‘DAAAAAAAN!’
De vijftienjarige jongen, waar de kleren in zwarte flarden omheen hangen, kruipt over de levenloze lichamen op de grond. Hij zoekt iets. Hij zoekt iemand. Zijn huid is bedekt met een uitbundig patroon van zwarte schroeiplekken en zijn anders zo keurige plat geplakte haar staat alle kanten op. Hij ziet eruit als een stripfiguur waarbij de bliksem is ingeslagen en dat is nog waar ook. Sommige lichamen schuift hij alleen maar opzij, andere draait hij om, om te kijken of degene die hij zoekt er onder ligt. Tevergeefs.
‘DAAAAAAAAAAAAAN!’
Zijn stem is een tijd lang het enige geluid dat de onwerkelijke stilte op het plein verbreekt, maar dan klinkt er een andere stem. Zacht maar duidelijk verstaanbaar.
‘Ze is weg Mug. Ze is er niet meer.’
Het meisje, dat maar nauwelijks tegen de donkere tegels te onderscheiden is, kijkt hem vermoeid aan.
‘Ze is verdwenen.’
Hij schudt verwoest met zijn hoofd.
‘Niks, niks, NIKS verdwenen! Ze moet hier ergens zijn. Het moet! DAAAAAAN!’
Hij kan nog wel even vooruit, want er liggen nog heel veel lichamen op het plein waar hij nog niet aan toe gekomen is. Sommigen kreunen zachtjes. Een aantal probeert overeind te krabbelen, maar de meesten blijven roerloos liggen.
Bij degene die weer staan, is de verwarring compleet. Hoe kon het meisje dat ze omsingeld hadden zo spoorloos verdwijnen? Opgeslokt door de mist, ontstaan door de onverwachte regenbui op de gloeiendhete tegels. Er is geen spoor meer van haar te bekennen. Zelfs bij de Wolfman bungelt het fluitje besluiteloos om zijn nek.
Was de verdwijning van het meisje niet al verbijsterend genoeg geweest, de verwarring was compleet toen daarna een lange dunne man, met een zesjarig meisje aan zijn hand, uit het niets was opgedoemd, om gelijk daarna weer te verdwijnen. De lerares met de geruïneerde knot op haar hoofd, was ijselijk hard gaan schreeuwen. Ze werd tot stilte gemaand door de leraar die nog maar vlak daarvoor een pijl uit zijn schouder had getrokken. Nu is ze weer stil. Iedereen is stil. Niemand weet wat te doen. Iedereen kijkt naar de wolfman, die roerloos voor zich uitstaart.
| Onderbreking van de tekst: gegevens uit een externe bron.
import Literature.Analysis.TotalPositivity.PolyaFrequencyFunctionsProofs
import Literature.Analysis.TotalPositivity.PolyaFrequencyConvolution
import Literature.Analysis.TotalPositivity.PolyaFrequencyGaussian
import Mathlib.LinearAlgebra.Matrix.AbsoluteValue
import HarnessLib

/-!
# Strict total positivity of the Gauss kernel (Schoenberg 1951, necessity half, step N2a)

Trunk `Literature/Analysis/TotalPositivity`, ninth proofs file accompanying
`PolyaFrequencyFunctions.lean` (the named fact `schoenberg1951_pf_laplace`).  For the necessity
half of Schoenberg's theorem one smooths a Pólya frequency function by a Gaussian to obtain
STRICTLY totally positive kernels (Karlin's device); this file supplies the strict total
positivity of the Gauss kernel itself:

> `det ‖e^{−a(x_i − y_j)²}‖ > 0` for `a > 0` and strictly increasing `x, y`
> (`translationMinor_gaussian_pos`), and `det ‖e^{x_i y_j}‖ > 0` (`det_exp_mul_pos`)

[Karlin1968, Ch. 3, §1 (c): the kernels `e^{xy}` and `e^{−(x−y)²}` are strictly totally
positive].  Instead of the classical proof by generalised Descartes' rule (zero counting for
exponential sums), we use the semigroup property `G_{2a} ⋆ G_{2a} = √(π/4a) · G_a` and the basic
composition formula (`factorial_mul_translationMinor_conv`, PolyaFrequencyConvolution.lean):
`n! det ‖(G_{2a} ⋆ G_{2a})(x_i − y_j)‖ = ∫_{ℝⁿ} det ‖G_{2a}(x_i − s_j)‖ det ‖G_{2a}(s_i − y_j)‖ ds`
has a continuous, pointwise non-negative (`translationMinor_mul_nonneg`) integrand which at
`s = (0, 1, …, n − 1)` is a product of two positive multiples of Vandermonde determinants in the
increasing nodes `e^{4a x_i}`, `e^{4a y_j}`, hence positive; so the integral is positive.

## References

* S. Karlin, *Total Positivity* I (1968), Ch. 3 §1 (c). [Karlin1968]
* I. J. Schoenberg, *On Pólya frequency functions. I*, J. Analyse Math. 1 (1951) 331–374, §1, §6.
  [Schoenberg1951]
-/

noncomputable section

open MeasureTheory Set Filter Finset
open scoped Topology

namespace Literature.Analysis.TotalPositivity

/-! ### The Gaussian semigroup -/

/-- **`G_a ⋆ G_a = √(π/2a) G_{a/2}`**: `∫ e^{−at²} e^{−a(u−t)²} dt = √(π/(2a)) e^{−(a/2)u²}`.
[folklore] -/
theorem integral_gaussian_mul_gaussian {a : ℝ} (u : ℝ) :
    ∫ t, Real.exp (-a * t ^ 2) * Real.exp (-a * (u - t) ^ 2) =
      Real.sqrt (Real.pi / (2 * a)) * Real.exp (-(a / 2) * u ^ 2) := by
  have hfun : (fun t : ℝ => Real.exp (-a * t ^ 2) * Real.exp (-a * (u - t) ^ 2)) =
      fun t : ℝ => Real.exp (-(a / 2) * u ^ 2) *
        (fun v : ℝ => Real.exp (-(2 * a) * v ^ 2)) (t - u / 2) := by
    funext t
    simp only
    rw [← Real.exp_add, ← Real.exp_add]
    congr 1
    ring
  rw [hfun, integral_const_mul, integral_sub_right_eq_self (fun v : ℝ => Real.exp (-(2 * a) * v ^ 2)),
    integral_gaussian, mul_comm]

/-! ### Vandermonde values of the Gaussian minors at integer nodes -/

/-- At the integer nodes `s_j = j` a Gaussian minor is a positive multiple of a Vandermonde
determinant: `det ‖e^{−a(x_i − j)²}‖ > 0` for strictly increasing `x` and `a > 0`. [folklore] -/
theorem translationMinor_gaussian_natCast_pos {a : ℝ} (ha : 0 < a) {n : ℕ} {x : Fin n → ℝ}
    (hx : StrictMono x) :
    0 < translationMinor (fun u => Real.exp (-a * u ^ 2)) x (fun j : Fin n => ((j : ℕ) : ℝ)) := by
  unfold translationMinor
  set v : Fin n → ℝ := fun i => Real.exp (2 * a * x i) with hv
  have hvmono : StrictMono v := fun i j hij => Real.exp_lt_exp.2 (by nlinarith [hx hij])
  have hfac : (Matrix.of fun i j : Fin n => Real.exp (-a * (x i - ((j : ℕ) : ℝ)) ^ 2)) =
      Matrix.of fun i j : Fin n => Real.exp (-a * x i ^ 2) *
        (Matrix.of fun i j : Fin n => Real.exp (-a * ((j : ℕ) : ℝ) ^ 2) *
          Matrix.vandermonde v i j) i j := by
    ext i j
    simp only [Matrix.of_apply, Matrix.vandermonde_apply, hv]
    rw [← Real.exp_nat_mul, ← Real.exp_add, ← Real.exp_add]
    congr 1
    ring
  rw [hfac, Matrix.det_mul_column, Matrix.det_mul_row, Matrix.det_vandermonde]
  refine mul_pos (prod_pos fun i _ => Real.exp_pos _) (mul_pos (prod_pos fun i _ => Real.exp_pos _) ?_)
  refine prod_pos fun i _ => prod_pos fun j hj => ?_
  rw [Finset.mem_Ioi] at hj
  exact sub_pos.2 (hvmono hj)

/-- The transposed version: `det ‖e^{−a(i − y_j)²}‖ > 0` for strictly increasing `y`, `a > 0`.
[folklore] -/
theorem translationMinor_gaussian_natCast_pos' {a : ℝ} (ha : 0 < a) {n : ℕ} {y : Fin n → ℝ}
    (hy : StrictMono y) :
    0 < translationMinor (fun u => Real.exp (-a * u ^ 2)) (fun i : Fin n => ((i : ℕ) : ℝ)) y := by
  unfold translationMinor
  set w : Fin n → ℝ := fun j => Real.exp (2 * a * y j) with hw
  have hwmono : StrictMono w := fun i j hij => Real.exp_lt_exp.2 (by nlinarith [hy hij])
  have hfac : (Matrix.of fun i j : Fin n => Real.exp (-a * (((i : ℕ) : ℝ) - y j) ^ 2)) =
      Matrix.of fun i j : Fin n => Real.exp (-a * ((i : ℕ) : ℝ) ^ 2) *
        (Matrix.of fun i j : Fin n => Real.exp (-a * y j ^ 2) *
          (Matrix.vandermonde w).transpose i j) i j := by
    ext i j
    simp only [Matrix.of_apply, Matrix.transpose_apply, Matrix.vandermonde_apply, hw]
    rw [← Real.exp_nat_mul, ← Real.exp_add, ← Real.exp_add]
    congr 1
    ring
  rw [hfac, Matrix.det_mul_column, Matrix.det_mul_row, Matrix.det_transpose, Matrix.det_vandermonde]
  refine mul_pos (prod_pos fun i _ => Real.exp_pos _) (mul_pos (prod_pos fun i _ => Real.exp_pos _) ?_)
  refine prod_pos fun i _ => prod_pos fun j hj => ?_
  rw [Finset.mem_Ioi] at hj
  exact sub_pos.2 (hwmono hj)

/-! ### Strict total positivity -/

/-- Integrability of the composition integrand for a Gaussian: the function
`s ↦ det ‖G(x_i − s_j)‖ · det ‖G(s_i − y_j)‖`, `G = e^{−b(·)²}`, is integrable on `ℝⁿ`
(the first factor is a signed sum of products of one-variable Gaussians, the second is bounded
by `n!`). [folklore] -/
theorem integrable_gaussMinor_mul {b : ℝ} (hb : 0 < b) {n : ℕ} (x y : Fin n → ℝ) :
    Integrable fun S : Fin n → ℝ =>
      translationMinor (fun u => Real.exp (-b * u ^ 2)) x S *
        translationMinor (fun u => Real.exp (-b * u ^ 2)) S y := by
  classical
  set G : ℝ → ℝ := fun u => Real.exp (-b * u ^ 2) with hG
  -- a dominating integrable function
  set F : (Fin n → ℝ) → ℝ := fun S => ∑ σ : Equiv.Perm (Fin n), ∏ i, G (x (σ i) - S i) with hF
  have hGi : Integrable G := by simpa [hG] using integrable_exp_neg_mul_sq hb
  have hFi : Integrable F := by
    refine integrable_finsetSum _ fun σ _ => ?_
    exact Integrable.fintype_prod (f := fun i s => G (x (σ i) - s)) fun i => hGi.comp_sub_left _
  have hcont : Continuous fun S : Fin n → ℝ =>
      translationMinor G x S * translationMinor G S y := by
    unfold translationMinor
    refine Continuous.mul ?_ ?_
    · refine Continuous.matrix_det (continuous_matrix fun i j => ?_)
      simp only [Matrix.of_apply, hG]
      fun_prop
    · refine Continuous.matrix_det (continuous_matrix fun i j => ?_)
      simp only [Matrix.of_apply, hG]
      fun_prop
  refine (hFi.const_mul (Nat.factorial n : ℝ)).mono' hcont.aestronglyMeasurable
    (Eventually.of_forall fun S => ?_)
  rw [Real.norm_eq_abs, abs_mul]
  -- bound the two factors
  have h1 : |translationMinor G x S| ≤ F S := by
    unfold translationMinor
    rw [Matrix.det_apply', hF]
    refine (Finset.abs_sum_le_sum_abs _ _).trans (Finset.sum_le_sum fun σ _ => ?_)
    rw [abs_mul, Finset.abs_prod]
    have hsign : |((Equiv.Perm.sign σ : ℤ) : ℝ)| = 1 := by
      rcases Int.units_eq_one_or (Equiv.Perm.sign σ) with h | h <;> simp [h]
    rw [hsign, one_mul]
    refine le_of_eq (Finset.prod_congr rfl fun i _ => ?_)
    simp only [Matrix.of_apply]
    exact abs_of_nonneg (Real.exp_pos _).le
  have h2 : |translationMinor G S y| ≤ (Nat.factorial n : ℝ) := by
    unfold translationMinor
    have h := Matrix.det_le (abv := AbsoluteValue.abs) (A := Matrix.of fun i j : Fin n => G (S i - y j))
      (x := (1 : ℝ)) fun i j => by
        simp only [Matrix.of_apply, AbsoluteValue.abs_apply, hG]
        rw [abs_of_nonneg (Real.exp_pos _).le]
        exact Real.exp_le_one_iff.2 (by nlinarith [sq_nonneg (S i - y j)])
    simpa [Fintype.card_fin] using h
  have hF0 : 0 ≤ F S := hF ▸ Finset.sum_nonneg fun σ _ => Finset.prod_nonneg fun i _ => (Real.exp_pos _).le
  calc |translationMinor G x S| * |translationMinor G S y| ≤ F S * (Nat.factorial n : ℝ) :=
        mul_le_mul h1 h2 (abs_nonneg _) hF0
    _ = (Nat.factorial n : ℝ) * F S := mul_comm _ _

/-- **The Gauss kernel is strictly totally positive** (Karlin): for `a > 0` and strictly
increasing `x, y : Fin n → ℝ`, `det ‖e^{−a(x_i − y_j)²}‖ > 0`.  Semigroup property + basic
composition formula: `n! det ‖(G_{2a} ⋆ G_{2a})(x_i − y_j)‖ = ∫ det ‖G_{2a}(x_i − s_j)‖ det ‖G_{2a}(s_i − y_j)‖ ds`
with a continuous non-negative integrand, positive at `s = (0, 1, …, n−1)`.
[cite: Karlin1968, Ch. 3 §1 (c)] -/
theorem translationMinor_gaussian_pos {a : ℝ} (ha : 0 < a) {n : ℕ} {x y : Fin n → ℝ}
    (hx : StrictMono x) (hy : StrictMono y) :
    0 < translationMinor (fun u => Real.exp (-a * u ^ 2)) x y := by
  classical
  set b : ℝ := 2 * a with hb_def
  have hb : 0 < b := by positivity
  set G : ℝ → ℝ := fun u => Real.exp (-b * u ^ 2) with hG
  have hGpf : IsPolyaFrequencyFun G := by
    simpa [hG] using isPolyaFrequencyFun_gaussian hb one_pos
  -- the convolution `G ⋆ G` is a positive multiple of the Gaussian of parameter `a`
  have hconv : (fun u => ∫ t, G t * G (u - t)) =
      fun u => Real.sqrt (Real.pi / (2 * b)) * Real.exp (-a * u ^ 2) := by
    funext u
    rw [hG]
    simp only
    rw [integral_gaussian_mul_gaussian]
    congr 2
    rw [hb_def]
    ring
  have hκ : 0 < Real.sqrt (Real.pi / (2 * b)) := Real.sqrt_pos.2 (by positivity)
  -- composition formula
  have hcomp := factorial_mul_translationMinor_conv G G hGpf.integrable hGpf.measurable
    (C := 1) (fun u => by
      rw [hG]
      simp only
      rw [abs_of_nonneg (Real.exp_pos _).le]
      exact Real.exp_le_one_iff.2 (by nlinarith [sq_nonneg u])) x y
  rw [hconv, translationMinor_const_mul] at hcomp
  -- positivity of the integral
  set Φ : (Fin n → ℝ) → ℝ := fun S => translationMinor G x S * translationMinor G S y with hΦ
  have hΦi : Integrable Φ := integrable_gaussMinor_mul hb x y
  have hΦ0 : ∀ S, 0 ≤ Φ S := fun S => translationMinor_mul_nonneg hGpf hGpf hx hy S
  have hΦc : Continuous Φ := by
    rw [hΦ]
    unfold translationMinor
    refine Continuous.mul ?_ ?_
    · refine Continuous.matrix_det (continuous_matrix fun i j => ?_)
      simp only [Matrix.of_apply, hG]
      fun_prop
    · refine Continuous.matrix_det (continuous_matrix fun i j => ?_)
      simp only [Matrix.of_apply, hG]
      fun_prop
  set S₀ : Fin n → ℝ := fun j => ((j : ℕ) : ℝ) with hS₀
  have hΦpos : 0 < Φ S₀ :=
    mul_pos (translationMinor_gaussian_natCast_pos hb hx) (translationMinor_gaussian_natCast_pos' hb hy)
  have hint : 0 < ∫ S, Φ S := by
    rw [integral_pos_iff_support_of_nonneg hΦ0 hΦi]
    -- the support contains an open neighbourhood of `S₀`
    have hopen : IsOpen (Φ ⁻¹' Set.Ioi 0) := hΦc.isOpen_preimage _ isOpen_Ioi
    have hsub : Φ ⁻¹' Set.Ioi 0 ⊆ Function.support Φ := fun S hS => ne_of_gt hS
    exact (hopen.measure_pos volume ⟨S₀, hΦpos⟩).trans_le (measure_mono hsub)
  -- conclude
  have hfin : 0 < Real.sqrt (Real.pi / (2 * b)) ^ n *
      translationMinor (fun u => Real.exp (-a * u ^ 2)) x y := by
    have h := hcomp
    have hn : (0 : ℝ) < Nat.factorial n := by positivity
    have : 0 < (Nat.factorial n : ℝ) * (Real.sqrt (Real.pi / (2 * b)) ^ n *
        translationMinor (fun u => Real.exp (-a * u ^ 2)) x y) := by
      rw [h]
      exact hint
    exact (mul_pos_iff_of_pos_left hn).1 this
  exact (mul_pos_iff_of_pos_left (pow_pos hκ n)).1 hfin

/-- Strict total positivity of positive multiples of Gaussians. [cite: Karlin1968, Ch. 3 §1 (c)] -/
theorem translationMinor_gaussian_pos' {a c : ℝ} (ha : 0 < a) (hc : 0 < c) {n : ℕ} {x y : Fin n → ℝ}
    (hx : StrictMono x) (hy : StrictMono y) :
    0 < translationMinor (fun u => c * Real.exp (-a * u ^ 2)) x y := by
  rw [translationMinor_const_mul]
  exact mul_pos (pow_pos hc n) (translationMinor_gaussian_pos ha hx hy)

/-- **The kernel `e^{xy}` is strictly totally positive**: `det ‖e^{x_i y_j}‖ > 0` for strictly
increasing real `x, y` (from the Gaussian: `e^{−(x−y)²/2} = e^{−x²/2} e^{xy} e^{−y²/2}`).
[cite: Karlin1968, Ch. 3 §1 (c)] -/
theorem det_exp_mul_pos {n : ℕ} {x y : Fin n → ℝ} (hx : StrictMono x) (hy : StrictMono y) :
    0 < (Matrix.of fun i j : Fin n => Real.exp (x i * y j)).det := by
  have h := translationMinor_gaussian_pos (a := 1 / 2) (by norm_num) hx hy
  unfold translationMinor at h
  have hfac : (Matrix.of fun i j : Fin n => Real.exp (-(1 / 2) * (x i - y j) ^ 2)) =
      Matrix.of fun i j : Fin n => Real.exp (-(1 / 2) * x i ^ 2) *
        (Matrix.of fun i j : Fin n => Real.exp (-(1 / 2) * y j ^ 2) *
          (Matrix.of fun i j : Fin n => Real.exp (x i * y j)) i j) i j := by
    ext i j
    simp only [Matrix.of_apply]
    rw [← Real.exp_add, ← Real.exp_add]
    congr 1
    ring
  rw [hfac, Matrix.det_mul_column, Matrix.det_mul_row] at h
  have h1 : 0 < ∏ i : Fin n, Real.exp (-(1 / 2) * x i ^ 2) := prod_pos fun i _ => Real.exp_pos _
  have h2 : 0 < ∏ j : Fin n, Real.exp (-(1 / 2) * y j ^ 2) := prod_pos fun i _ => Real.exp_pos _
  exact (mul_pos_iff_of_pos_left h2).1 ((mul_pos_iff_of_pos_left h1).1 h)

end Literature.Analysis.TotalPositivity

end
Het lijkt uren te duren, voor hij een besluit neemt en zijn fluitje hard over het schoolplein laat klinken.
De jongen reageert niet, maar de andere twee kinderen, snellen samen met twee leraren, naar het levenloze lichaam van de oude vrouw en de enorme man die bewusteloos op de grond liggen en stellen zich er omheen op. Ze zetten zich schrap voor een volgende aanval.
Die aanval komt alleen niet, integendeel. Om hen heen wordt gedisciplineerd een cirkel vrijgemaakt. Achter de linies bindt de wolfman geroutineerd een diepe wond in zijn been af en hijst zich in een blauwe overall. Ook al draagt hij nu de kleding van een gewone soldaat, er is geen twijfel mogelijk over wat hij werkelijk is: de baas. Hij overziet het plein kijkt het groepje in het midden indringend aan, haalt nog een keer diep adem en blaast opnieuw op zijn fluitje.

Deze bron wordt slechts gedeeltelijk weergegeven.